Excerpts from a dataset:
Start of Block
import Literature.NumberTheory.GaloisRepresentations.AdequacyDegreeTwo
import HarnessLib

/-!
# Primitive linear groups of prime degree are almost quasisimple (GHT 2017, Prop. 6.5 (ii))

Topic `NumberTheory/GaloisRepresentations`; a sibling of `AdequacyDegreeP.lean` (the named fact
`ght2017_adequate_or_index_p_or_psl29` = Guralnick–Herzig–Tiep 2017, Thm 1.7, with the reductions
`…_of_isAlgClosed`, `…_of_primitive` and the imprimitive branch Prop. 6.6 proved) and of
`AdequacyDegreeTwo.lean` (the case `p = 2` proved; `…_of_primitive_odd`).  This file PROVES,
without the classification of finite simple groups, the STRUCTURAL HALF of GHT Proposition 6.5 (ii)
— the first step of the printed proof of Theorem 6.15 in the primitive case:

> Proposition 6.5. Let `k` be an algebraically closed field of characteristic `p` and let
> `G < GL_p(k)` be a finite irreducible subgroup. Then one of the following holds: (i) `G` is
> imprimitive …, and `A := G ∩ GL₁(k)ᵖ` is non-central in `G`; (ii) `G` is almost quasisimple.
> Furthermore, `H := G^(∞)` is quasisimple of order divisible by `p` acting irreducibly on `W`,
> and so `(H, W)` is as described in Theorem 2.2.

GHT prove (ii) by Aschbacher's theorem in the version of [GT3] (and [Zie], Zieschang's theorem on
transitive groups of prime degree, for the centrally-imprimitive sub-case); the identification
"`(H, W)` as in Theorem 2.2" is the classification of finite simple groups.  Here:

* `Subgroup.exists_quasisimple_normal_of_primitive` — for `K = K̄` of characteristic `p`, a finite
  irreducible `H ≤ GL_p(K)` all of whose line-permutation structures have central kernel (exactly
  the hypothesis left over by `ght2017_adequate_or_index_p_or_psl29_of_primitive`) normalises some
  `L ≤ H` which is irreducible on `Kᵖ`, perfect, with `L/Z(L)` simple (non-abelian): the
  quasisimple layer of `H`; `C_H(L) = Z(H)` are the scalars of `H` (Schur), so
  `H/Z(H) ≤ Aut(L/Z(L))` — "`G` is almost quasisimple".  (That `L = G^(∞)` would need Schreier's
  conjecture and is not claimed; `p ∣ |L|` is elementary — averaging and Schur, section
  `CharDvdCard` / `Subgroup.dvd_card_of_isIrreducible` below.)
* `not_exists_comm_normal_index_of_primitive` — for such groups alternative (b) of Theorem 1.7
  (an abelian normal subgroup of index `p`) does not occur.
* `ght2017_adequate_or_index_p_or_psl29_of_quasisimple_odd` — the sharpened reduction of the
  named fact: it follows from "(a) or (c)" for ODD `p`, `p ∣ |G|`, `τ` primitive, GIVEN the
  quasisimple layer `L` — i.e. from exactly GHT Theorem 2.2 (which `L/Z(L)` occur: CFSG) together
  with Props. 6.7–6.14 and Cor. 9.4–9.5 (the `Ext¹`-computations for each of them).  That
  hypothesis is NOT in the tree.

## The proof (namespace `PrimeDegreeClifford`; elementary Clifford theory in prime degree)

1. Schur (`K = K̄`): a matrix commuting with an irreducible group is scalar (an eigenspace is
   stable); the centre of an irreducible group is scalar; no abelian group is irreducible in prime
   degree `p ≥ 2` (Mathlib `Representation.IsIrreducible.finrank_eq_one_of_isMulCommutative`).
2. `clifford` (any field): for `N` normalised by the finite irreducible `H ≤ GL_p(K)`, either `N`
   is irreducible, or `N` is scalar, or `Kᵖ` has a basis of common eigenvectors of `N` with
   pairwise distinct characters whose lines `H` permutes.  (A minimal non-zero `N`-stable `W₁`
   inside a proper `N`-stable subspace; its translates `hW₁` are minimal `N`-stable, and a greedy
   sub-family is independent with the same — `H`-stable, hence total — span, so `dim W₁ ∣ p`,
   `dim W₁ = 1` (`exists_eigenbasis_of_minimal`); with distinct characters a common eigenvector
   lies on a coordinate line (`exists_eq_smul_basis_of_eigenvector`, `perm_of_distinct`); a
   coincidence of two characters forces all to coincide: the joint eigenspaces of the conjugate
   characters are coordinate blocks of one size `e ≥ 2`, permuted by `H`, covering, pairwise equal
   or disjoint, so `e ∣ p` (`scalar_of_coincidence`, `dvd_card_of_blocks`).)
3. `eq_bot_or_card_eq_of_comm_of_transitive`: an abelian subgroup of `S_p` normalised by a
   transitive one is trivial or of order `p` (orbits of equal size; regularity).
4. `false_of_lines_of_normal`: in a primitive `H`, no `H`-normalised irreducible `L` has a line
   structure `(b, θ)` with a non-scalar kernel element.  (`A := ker`, diagonal along `b`, abelian, a
   `p'`-group by `MonomialAdequacy.not_dvd_card_ker`.  For `h ∈ H`, Clifford for `A ∩ hAh⁻¹ ⊴ L`:
   irreducible is impossible, "lines" makes both `b i` and `h b i` common eigenvectors with distinct
   characters, so `h` permutes the lines of `b`; else `A ∩ hAh⁻¹` is scalar.  If every `h`
   permutes the lines, primitivity of `H` puts `A` in the centre: scalar.  Otherwise `θ(hAh⁻¹)` is
   abelian and normal in the transitive `θ(L)`: trivial forces `hAh⁻¹ = A`, scalar; order `p`
   contradicts `p ∤ |A|`.)
5. `exists_quasisimple_normal_of_primitive`: `L` := an `H`-normalised non-scalar subgroup of `H`
   of least order.  `L` is irreducible (2 + primitivity + 1).  `⁅L, L⁆` is `H`-normalised, hence
   `= L` or scalar; if scalar, `⟨x, L ∩ Z⟩` (`x ∈ L` non-scalar) is abelian and `L`-normal, and
   Clifford + 4 give a contradiction: `L` is perfect.  For `M ⊴ L` (strong induction on `|M|`):
   scalar; or "lines" (impossible by 4); or irreducible, and then `M = L` — otherwise the
   `H`-normalised core `M ∩ ⋂ₕ hMh⁻¹` is scalar by minimality, some `M ∩ hMh⁻¹ < M` is scalar by
   induction, so `y x y⁻¹ x⁻¹ = λ · 1` for `x ∈ M`, `y ∈ hMh⁻¹`, `det` gives `λᵖ = 1`, `λ = 1`
   (`commute_of_commutator_scalar`), `hMh⁻¹` centralises the irreducible `M` and is scalar, and so
   is `M`.  With `Z(L) = L ∩ Z` (Schur) this is the simplicity of `L/Z(L)`.

## References

* [GuralnickHerzigTiep2017] R. M. Guralnick, F. Herzig, P. H. Tiep, *Adequate subgroups and
  indecomposable modules*, J. Eur. Math. Soc. 19 (2017) 1231–1291 = arXiv:1405.0043,
  Proposition 6.5 (arXiv p. 19), Theorem 6.15 and its proof (p. 24), Theorem 2.2 (p. 6–7).
* [Thorne2017TwoAdic] J. Thorne, Math. Z. 285 (2017), Def. 2.20 (the notion of adequacy).
-/

open scoped MatrixGroups Matrix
End of Block
The line above containing "sub-family is independent", the line containing "lies on a coordinate", and every line between them are to be transcribed exactly; no other line is wanted.

   sub-family is independent with the same — `H`-stable, hence total — span, so `dim W₁ ∣ p`,
   `dim W₁ = 1` (`exists_eigenbasis_of_minimal`); with distinct characters a common eigenvector
   lies on a coordinate line (`exists_eq_smul_basis_of_eigenvector`, `perm_of_distinct`); a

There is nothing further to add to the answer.